---------- DATA TO USE ----------

/-- **The zones lemma** (Konieczny 2020, Lemma 5.3, multiplicative form).  Let `g` be
`q`-quasimultiplicative with gap `≤ s` and `1`-bounded, and let `[k_j, k_j + l)` (`j ≥ 0`) be
windows with `k_0 ≥ s` and `k_{j+1} ≥ k_j + l + 2s`.  Then for all `t`, all `K` with
`k_j + l + s ≤ K` for `j < t`, and all `w` with `q^K ∣ w`:
`‖∑_{b<q^K} g(w + b)‖ ≤ q^K ∏_{j<t} (1 - δ_{k_j,l}(g)/q^{2s})`.
[cite: Konieczny2020, Lemma 5.3] -/
theorem zones_bound {q s : ℕ} (hq : 2 ≤ q) {g : ℕ → ℂ} (hg : IsQuasimult q s g)
    (hg1 : ∀ n, ‖g n‖ ≤ 1) (l : ℕ) (k : ℕ → ℕ) (hk0 : ∀ j, s ≤ k j)
    (hksep : ∀ j, k j + l + 2 * s ≤ k (j + 1)) :
    ∀ t K w : ℕ, (∀ j < t, k j + l + s ≤ K) → q ^ K ∣ w →
      ‖∑ b ∈ range (q ^ K), g (w + b)‖ ≤
        (q : ℝ) ^ K * ∏ j ∈ range t,
          (1 - (1 - ‖∑ c ∈ range (q ^ l), g (c * q ^ k j)‖ / (q : ℝ) ^ l) / (q : ℝ) ^ (2 * s)) := by
  have hq0 : (0 : ℝ) < q := by exact_mod_cast (lt_of_lt_of_le (by norm_num) hq)
  have hqpos : 0 < q := lt_of_lt_of_le (by norm_num) hq
  -- the factors are in `[0, 1]`
  set ρ : ℕ → ℝ := fun j =>
    1 - (1 - ‖∑ c ∈ range (q ^ l), g (c * q ^ k j)‖ / (q : ℝ) ^ l) / (q : ℝ) ^ (2 * s) with hρ
  have hρ01 : ∀ j, 0 ≤ ρ j ∧ ρ j ≤ 1 := by
    intro j
    obtain ⟨h0, h1⟩ := window_defect_mem hq hg1 (k j) l
    have hq2s : (1 : ℝ) ≤ (q : ℝ) ^ (2 * s) := one_le_pow₀ (by exact_mod_cast hqpos)
    have hq2s0 : (0 : ℝ) < (q : ℝ) ^ (2 * s) := by positivity
    refine ⟨?_, ?_⟩
    · exact sub_nonneg.2 ((div_le_one hq2s0).2 (h1.trans hq2s))
    · exact sub_le_self _ (div_nonneg h0 hq2s0.le)
  have hprod0 : ∀ t, 0 ≤ ∏ j ∈ range t, ρ j := fun t => prod_nonneg fun j _ => (hρ01 j).1
  -- monotonicity of `k`
  have hkmono : Monotone k := monotone_nat_of_le_succ fun j => by have := hksep j; omega
  intro t
  induction t with
  | zero =>
      intro K w _ _
      rw [prod_range_zero, mul_one]
      exact_mod_cast norm_sum_range_le_of_le_one hg1 (q ^ K) (fun b => w + b)
  | succ t ih =>
      intro K w hK hw
      -- geometry of the top window: `k t = a + s`, `K = a + s + l + s + e`
      obtain ⟨a, ha⟩ : ∃ a, k t = a + s := ⟨k t - s, by have := hk0 t; omega⟩
      obtain ⟨e, he⟩ : ∃ e, K = (a + s + l + s) + e := by
        have := hK t (Nat.lt_succ_self t); exact ⟨K - (a + s + l + s), by omega⟩
      -- the inductive bound at level `a`
      have hKa : ∀ j < t, k j + l + s ≤ a := by
        intro j hj
        have h1 := hksep j
        have h2 : k (j + 1) ≤ k t := hkmono hj
        omega
      set Pt : ℝ := ∏ j ∈ range t, ρ j with hPt
      have hPt0 : 0 ≤ Pt := hprod0 t
      have hIH : ∀ W, q ^ a ∣ W → ‖∑ b ∈ range (q ^ a), g (W + b)‖ ≤ (q : ℝ) ^ a * Pt :=
        fun W hW => ih a W hKa hW
      -- the defect of the top window
      set Λ : ℝ := ‖∑ c ∈ range (q ^ l), g (c * q ^ (a + s))‖ with hΛ
      have hΛeq : ‖∑ c ∈ range (q ^ l), g (c * q ^ k t)‖ = Λ := by rw [hΛ, ha]
      have hρt : ρ t = 1 - (1 - Λ / (q : ℝ) ^ l) / (q : ℝ) ^ (2 * s) := by
        simp only [hρ]
        rw [hΛeq]
      -- split the sum over `b < q^K` into digits blocks `(A, u, c, z, b')`
      have hsplit : ∑ b ∈ range (q ^ K), g (w + b) =
          ∑ A ∈ range (q ^ e), ∑ u ∈ range (q ^ s), ∑ z ∈ range (q ^ s), ∑ c ∈ range (q ^ l),
            ∑ b' ∈ range (q ^ a),
              g (w + A * q ^ (a + s + l + s) + u * q ^ (a + s + l) + c * q ^ (a + s) +
                z * q ^ a + b') := by
        rw [he, sum_range_pow_add]
        refine sum_congr rfl fun A _ => ?_
        rw [sum_range_pow_add]
        refine sum_congr rfl fun u _ => ?_
        rw [sum_range_pow_add]
        refine (sum_congr rfl fun c _ => sum_range_pow_add _ q a s).trans ?_
        rw [sum_comm]
        refine sum_congr rfl fun z _ => sum_congr rfl fun c _ => sum_congr rfl fun b' _ => ?_
        congr 1
        ring
      -- the bound for a general block `(A, u, z)`: `q^l · q^a Pt`, improved by `δ` at `(0, 0)`
      have hblock : ∀ A u z : ℕ,
          ‖∑ c ∈ range (q ^ l), ∑ b' ∈ range (q ^ a),
              g (w + A * q ^ (a + s + l + s) + u * q ^ (a + s + l) + c * q ^ (a + s) +
                z * q ^ a + b')‖ ≤
            (q : ℝ) ^ l * ((q : ℝ) ^ a * Pt) -
              (if u = 0 ∧ z = 0 then (1 - Λ / (q : ℝ) ^ l) * ((q : ℝ) ^ l * ((q : ℝ) ^ a * Pt))
               else 0) := by
        intro A u z
        have hwdiv : q ^ (a + s + l + s) ∣ w + A * q ^ (a + s + l + s) := by
          refine dvd_add ?_ (dvd_mul_left _ _)
          rw [he] at hw
          exact dvd_trans (pow_dvd_pow q (Nat.le_add_right _ _)) hw
        split_ifs with huz
        · obtain ⟨rfl, rfl⟩ := huz
          simp only [zero_mul, add_zero]
          -- factorisation by quasimultiplicativity
          have hfac : ∀ c ∈ range (q ^ l), ∀ b' ∈ range (q ^ a),
              g (w + A * q ^ (a + s + l + s) + c * q ^ (a + s) + b') =
                g (w + A * q ^ (a + s + l + s)) * (g (c * q ^ (a + s)) * g b') := by
            intro c hc b' hb'
            rw [mem_range] at hc hb'
            have hy : c * q ^ (a + s) + b' < q ^ (a + s + l) := by
              have h1 : c * q ^ (a + s) + b' < c * q ^ (a + s) + q ^ (a + s) := by
                have : q ^ a ≤ q ^ (a + s) := Nat.pow_le_pow_right hqpos (Nat.le_add_right _ _)
                omega
              have h2 : (c + 1) * q ^ (a + s) ≤ q ^ l * q ^ (a + s) :=
                Nat.mul_le_mul_right _ hc
              rw [pow_add q (a + s) l, mul_comm (q ^ (a + s))]
              nlinarith
            have step1 := hg (a + s + l) (w + A * q ^ (a + s + l + s)) (c * q ^ (a + s) + b') hy hwdiv
            have step2 := hg a (c * q ^ (a + s)) b' hb' (dvd_mul_left _ _)
            rw [add_assoc, step1, step2]
          rw [sum_congr rfl fun c hc => sum_congr rfl fun b' hb' => hfac c hc b' hb']
          simp_rw [← mul_sum]
          rw [← sum_mul, norm_mul, norm_mul]
          have h0 := hIH 0 (dvd_zero _)
          simp only [zero_add] at h0
          have hgW := hg1 (w + A * q ^ (a + s + l + s))
          have hΛ' : ‖∑ c ∈ range (q ^ l), g (c * q ^ (a + s))‖ = Λ := rfl
          rw [hΛ']
          have hΛ0 : 0 ≤ Λ := norm_nonneg _
          have hql : (0 : ℝ) < (q : ℝ) ^ l := by positivity
          calc ‖g (w + A * q ^ (a + s + l + s))‖ * (Λ * ‖∑ i ∈ range (q ^ a), g i‖)
              ≤ 1 * (Λ * ((q : ℝ) ^ a * Pt)) := by
                refine mul_le_mul hgW (mul_le_mul_of_nonneg_left h0 hΛ0) (by positivity)
                  zero_le_one
            _ = (q : ℝ) ^ l * ((q : ℝ) ^ a * Pt) -
                  (1 - Λ / (q : ℝ) ^ l) * ((q : ℝ) ^ l * ((q : ℝ) ^ a * Pt)) := by
                field_simp
                ring
        · rw [sub_zero]
          calc _ ≤ ∑ c ∈ range (q ^ l), ‖∑ b' ∈ range (q ^ a),
                g (w + A * q ^ (a + s + l + s) + u * q ^ (a + s + l) + c * q ^ (a + s) +
                  z * q ^ a + b')‖ := norm_sum_le _ _
            _ ≤ ∑ c ∈ range (q ^ l), (q : ℝ) ^ a * Pt := by
                refine sum_le_sum fun c _ => hIH _ ?_
                refine dvd_add (dvd_add (dvd_add (dvd_add ?_ ?_) ?_) ?_) (dvd_mul_left _ _)
                · rw [he] at hw
                  exact dvd_trans (pow_dvd_pow q (by omega)) hw
                · exact dvd_mul_of_dvd_right (pow_dvd_pow q (by omega)) _
                · exact dvd_mul_of_dvd_right (pow_dvd_pow q (by omega)) _
                · exact dvd_mul_of_dvd_right (pow_dvd_pow q (by omega)) _
            _ = (q : ℝ) ^ l * ((q : ℝ) ^ a * Pt) := by
                rw [sum_const, card_range, nsmul_eq_mul]; push_cast; ring
      -- sum the block bounds over `(u, z)` and then over `A`
      have hqs : (0 : ℝ) < (q : ℝ) ^ s := by positivity
      have huz : ∀ A : ℕ, ‖∑ u ∈ range (q ^ s), ∑ z ∈ range (q ^ s), ∑ c ∈ range (q ^ l),
          ∑ b' ∈ range (q ^ a),
            g (w + A * q ^ (a + s + l + s) + u * q ^ (a + s + l) + c * q ^ (a + s) +
              z * q ^ a + b')‖ ≤
          (q : ℝ) ^ s * (q : ℝ) ^ s * ((q : ℝ) ^ l * ((q : ℝ) ^ a * Pt)) -
            (1 - Λ / (q : ℝ) ^ l) * ((q : ℝ) ^ l * ((q : ℝ) ^ a * Pt)) := by
        intro A
        calc _ ≤ ∑ u ∈ range (q ^ s), ∑ z ∈ range (q ^ s), ‖∑ c ∈ range (q ^ l),
              ∑ b' ∈ range (q ^ a),
                g (w + A * q ^ (a + s + l + s) + u * q ^ (a + s + l) + c * q ^ (a + s) +
                  z * q ^ a + b')‖ :=
              (norm_sum_le _ _).trans (sum_le_sum fun u _ => norm_sum_le _ _)
          _ ≤ ∑ u ∈ range (q ^ s), ∑ z ∈ range (q ^ s), ((q : ℝ) ^ l * ((q : ℝ) ^ a * Pt) -
              (if u = 0 ∧ z = 0 then (1 - Λ / (q : ℝ) ^ l) * ((q : ℝ) ^ l * ((q : ℝ) ^ a * Pt))
               else 0)) := sum_le_sum fun u _ => sum_le_sum fun z _ => hblock A u z
          _ = _ := by
              rw [sum_comm]
              simp only [sum_sub_distrib, sum_const, card_range, nsmul_eq_mul]
              have hite : ∑ z ∈ range (q ^ s), ∑ u ∈ range (q ^ s),
                  (if u = 0 ∧ z = 0 then (1 - Λ / (q : ℝ) ^ l) * ((q : ℝ) ^ l * ((q : ℝ) ^ a * Pt))
                   else (0 : ℝ)) =
                  (1 - Λ / (q : ℝ) ^ l) * ((q : ℝ) ^ l * ((q : ℝ) ^ a * Pt)) := by
                have h0s : 0 ∈ range (q ^ s) := mem_range.2 (pow_pos hqpos s)
                rw [sum_eq_single 0, sum_eq_single 0]
                · simp
                · intro u _ hu; simp [hu]
                · intro h; exact absurd h0s h
                · intro z _ hz; exact sum_eq_zero fun u _ => by simp [hz]
                · intro h; exact absurd h0s h
              rw [hite]
              push_cast
              ring
      rw [hsplit]
      calc ‖∑ A ∈ range (q ^ e), ∑ u ∈ range (q ^ s), ∑ z ∈ range (q ^ s), ∑ c ∈ range (q ^ l),
            ∑ b' ∈ range (q ^ a),
              g (w + A * q ^ (a + s + l + s) + u * q ^ (a + s + l) + c * q ^ (a + s) +
                z * q ^ a + b')‖
          ≤ ∑ A ∈ range (q ^ e), ((q : ℝ) ^ s * (q : ℝ) ^ s * ((q : ℝ) ^ l * ((q : ℝ) ^ a * Pt)) -
              (1 - Λ / (q : ℝ) ^ l) * ((q : ℝ) ^ l * ((q : ℝ) ^ a * Pt))) :=
            (norm_sum_le _ _).trans (sum_le_sum fun A _ => huz A)
        _ = (q : ℝ) ^ K * ∏ j ∈ range (t + 1), ρ j := by
            rw [sum_const, card_range, nsmul_eq_mul, prod_range_succ, ← hPt, hρt, he]
            have hql : (q : ℝ) ^ l ≠ 0 := by positivity
            have hq2s : (q : ℝ) ^ (2 * s) ≠ 0 := by positivity
            push_cast
            field_simp
            ring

----------

WHAT TO PRODUCE — Which lines above run from the one containing "-- the bound" to the one containing "else 0) := by"? Give them again exactly, both ends included.

RESULT BELOW —
      -- the bound for a general block `(A, u, z)`: `q^l · q^a Pt`, improved by `δ` at `(0, 0)`
      have hblock : ∀ A u z : ℕ,
          ‖∑ c ∈ range (q ^ l), ∑ b' ∈ range (q ^ a),
              g (w + A * q ^ (a + s + l + s) + u * q ^ (a + s + l) + c * q ^ (a + s) +
                z * q ^ a + b')‖ ≤
            (q : ℝ) ^ l * ((q : ℝ) ^ a * Pt) -
              (if u = 0 ∧ z = 0 then (1 - Λ / (q : ℝ) ^ l) * ((q : ℝ) ^ l * ((q : ℝ) ^ a * Pt))
               else 0) := by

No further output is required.